Posted in reply to Joseph Rushton Wakeling

On Wednesday, 23 November 2016 at 10:57:04 UTC, Joseph Rushton Wakeling wrote:
> On Wednesday, 23 November 2016 at 05:58:47 UTC, Ilya Yaroshenko wrote:
>> It is safe low level architecture without performance and API issues. It prevents users to do stupid things implicitly (like copying RNGs). A hight level range interface can be added in the future (it will hold a _pointer_ to an RNG).
>
> Note that if you want to do this, it's convenient to still preserve a separation between popping the RNG state versus getting the current variate.  Otherwise, the range interface will wind up having to separately cache the variate value, which is wasteful.
>
> Something like this:
>
> struct MyRNG
> {
>     void popFront() { /* update internal state */ }
>
>     UIntType front() @property { return /* whatever part of internal state */; }
>
>     UIntType opCall()
>     {
>         this.popFront();
>         return this.front;
>     }
> }
>
> (The above is basically just the input range API less the `empty` property, and the `front` and `popFront()` are arguably a lower-level API than `opCall`.)
>
>> In additional, when you need to write algorithms or distributions opCall is much more convenient than range API.
>
> Can you give some examples of what you mean here?
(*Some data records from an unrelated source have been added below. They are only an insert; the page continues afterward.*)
/-!
# Class X11a — the PRINT route's discharge interface: the NON-SURJECTIVE sub-leaf is LOCALLY SPLIT at
# `p` (the Tate parameter `q_E` is a `p`-th power in `ℚ_p`; no wild inertia on `E[p]`) — REF R4-1 in
# the kernel

Cell `bsd-print-x11a` (D-0131 print tier), seat ty2 (the DISCHARGE INTERFACE), route item
stmt-BirchSwinnertonDyer-20614 / -20613 (the non-surjective Euler halves `X11aNonSurjMuAnHard{Five,
Three}` live on this sub-leaf). THEOREMS ONLY (no definition, no named fact, no `sorry`); a BOUNDARY
file: nothing here is a class theorem, no pair is booked, the leaf `ClassX11a` stays open.

WHAT. x11c's `X11b/MultiplicativeSurjectivity.lean` proves Serre's *très ramifié* criterion
`Mult ∧ Irr ∧ p ∤ ord_p Δ_min ⟹ Surj` (`surj_of_mult_of_irr_of_not_dvd`: a transvection in the
INERTIA group, Silverman *ATAEC* V.6 Prop. 6.1 at `ℓ = p`, then Serre 1972 Prop. 15). This file is
its «unit» companion, read through the Tate curve (the tree's DISCHARGED uniformisation, ATAEC V.3.1 /
V.5.3, and the Literature sibling `TateCurve/TransvectionOfTateParameterNotPower.lean`, this seat):

* §1 `GaloisImage.surj_of_mult_of_irr_of_forall_pow_ne_tateParameter` — **`Mult ∧ Irr ∧ q_E ∉ (ℚ_p^×)^p
  ⟹ Surj`** (`p` odd): if the Tate parameter `q ∈ ℚ_p = ℚ_v` of `E` at the multiplicative `p`
  (`q ≠ 0`, `|q|_p < 1`, `j(E_q) = j(E)`) has no `p`-th root in `ℚ_p`, some element of the
  decomposition group at `p` acts on `E[p]` as a transvection `(1 1; 0 1)`
  (`WeierstrassCurve.exists_transvection_geomTorsion_of_forall_pow_ne_tateParameter`), so `p ∣ #ρ̄(Γ_ℚ)`
  (`dvd_card_map_range_of_transvection`) and an irreducible image of order divisible by `p` with `det`
  onto is `GL₂(𝔽_p)` (Serre Prop. 15, `not_dvd_card_of_not_hasSurjectiveModNGaloisRep`). Since
  `ord_p q = ord_p Δ_min`, `p ∤ ord_p Δ_min ⟹ q ∉ (ℚ_p^×)^p`: §1 CONTAINS the très ramifié criterion
  and adds the peu ramifié pairs whose unit part `u_q` has `u_q^{p−1} ≢ 1 (mod p²)`.
* §2 `GaloisImage.exists_pow_eq_tateParameter_of_mult_of_irr_of_not_surj` /
  `…exists_tateParameter_pow_…` — contrapositive: **at an odd multiplicative `p` with `E[p]`
  irreducible and `ρ̄_{E,p}` NOT onto, `q_E ∈ (ℚ_p^×)^p`**, i.e. the extension
  `0 → μ_p(⊗δ) → E[p] → ℤ/p(⊗δ) → 0` of `G_{ℚ_p}`-modules SPLITS (its class is the Kummer class of
  `q_E`, ATAEC Ex. 5.13 / the tree's `exists_basis_kummer_galoisRepTorsion_tateCurve`);
  `GaloisImage.smul_geomTorsion_eq_of_mult_of_irr_of_not_surj_of_mem_inertia` — hence (the tree's
  `smul_geomTorsion_eq_of_mem_inertia_of_pow_eq_tateParameter`, Serre §1.12 Cor. b)) **every inertia
  element at `p` fixing `μ_p` fixes `E[p]`: NO WILD INERTIA acts on `E[p]`**.
* §3 the same on the classes: `ClassX11a.surj_of_forall_pow_ne_tateParameter`,
  **`ClassX11a.exists_pow_eq_tateParameter_of_not_surj`**, `ClassX11a.exists_tateParameter_pow_of_not_surj`,
  `ClassX11a.smul_geomTorsion_eq_of_not_surj_of_mem_inertia`; `ClassX11b.exists_pow_eq_tateParameter_of_not_surj`.

WHY (cell bookkeeping). (i) REF RULING R4-1 (HOME/STATUS 16:55:45Z, REF-AUDIT §F) — «on
ClassX11a ∧ ¬Surj ∧ split, `q_E ∈ (ℚ_p^×)^p`, so `u_q^{p−1} ≡ 1 (p²)`, `ord_p 𝓛_p(E) ≥ 2 − ord_p v`
and the Greenberg–Stevens exceptional-zero door of `X11a/PrintDischargeMuAn.lean` §1b is VACUOUS there»
— was a pen-and-paper ruling backed by an engine census (kit j284417: 23/23 split ¬Surj pairs @5 have
`u_q⁴ ≡ 1 (25)`); §2/§3 make its premise `q_E ∈ (ℚ_p^×)^p` a KERNEL THEOREM on the whole sub-leaf
(split or not). (ii) PLAN.md §4 candidate line (L4) for the residual U-cruxes 20613/20614 («¬Surj ∧
Irr ⟹ `E[p]∣_{G_ℚp}` SPLIT (no transvection) ⟹ `p′`-descent …») can import its structural premise by
name. (iii) §1 is a second KERNEL road to the per-pair image bit `Surj W p` (beside x11c's Frobenius
witnesses `GaloisImage.hasSurjectiveModNGaloisRep_of_intModel_of_irr_of_order`) from the single local
datum `q_E ∉ (ℚ_p^×)^p` — e.g. decided by the rational certificate of
`Literature/…/TateParameterNotPthPowerOfJProofs.lean` (`j⁻¹ = p^k·u`, `p² ∤ u^{p−1} − 1`) once the
`ℚ_[p] ≃ ℚ_v` transport of the Tate parameter is spelled out (not done here).
HONEST FRAMING: boundary theorems; NOT a class theorem; PARTITION currency 0; beyond-print theorem:
no — classical (Serre 1972 §1.11–§1.12 + Prop. 15; Silverman ATAEC V.6.1), new only as a tree theorem.

References: [SilvermanATAEC1994] Thm. V.3.1 (c),(d), Lemma V.5.2 (c), Thm. V.5.3, Prop. V.6.1 and its
proof, Ex. 5.13 (PDF pp. 395–411); [SerreInventiones1972] §1.12 Prop. 13 + Corollaire (p. 277), §2.4
Prop. 15 (p. 280); cell files `X11b/MultiplicativeSurjectivity.lean` (x11c), HOME/REF-AUDIT.md §F (R4-1),
HOME/PLAN.md §4 (L4), HOME/TY2-DISCHARGE-INTERFACE.md §N.
-/

set_option autoImplicit false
For example, Mir Random basic utilities (more low level then distributions):
https://github.com/libmir/mir-random/blob/master/source/random/package.d

Also you can explore std.random code. opCall would almost always more convenient to use.

>>  In additions, users would not use Engine API in 99% cases: they will just want to call `rand` or `uniform`, or other distribution.
>
> I don't think that's necessarily true, but in any case, we shouldn't restrict the use-cases of the 1% unless we have to.

We don't restrict. It is 1 minute to write an Range wrapper. This wrapper can be added to the library, if we found a real world use case. Again, I have not seen a real world algorithm, which looks better with Range API for generators. RandomSample can be created without Range API, and it would look more convenient then it is now. I think that Range API is bad and useless overengineering for RNGs.

November 23, 2016

Re: Mir Random [WIP]

Posted by Joseph Rushton Wakeling
in reply to Ilya Yaroshenko

Joseph Rushton Wakeling

Posted in reply to Ilya Yaroshenko

On Wednesday, 23 November 2016 at 11:14:38 UTC, Ilya Yaroshenko wrote:
> For example, Mir Random basic utilities (more low level then distributions):
> https://github.com/libmir/mir-random/blob/master/source/random/package.d
>
> Also you can explore std.random code. opCall would almost always more convenient to use.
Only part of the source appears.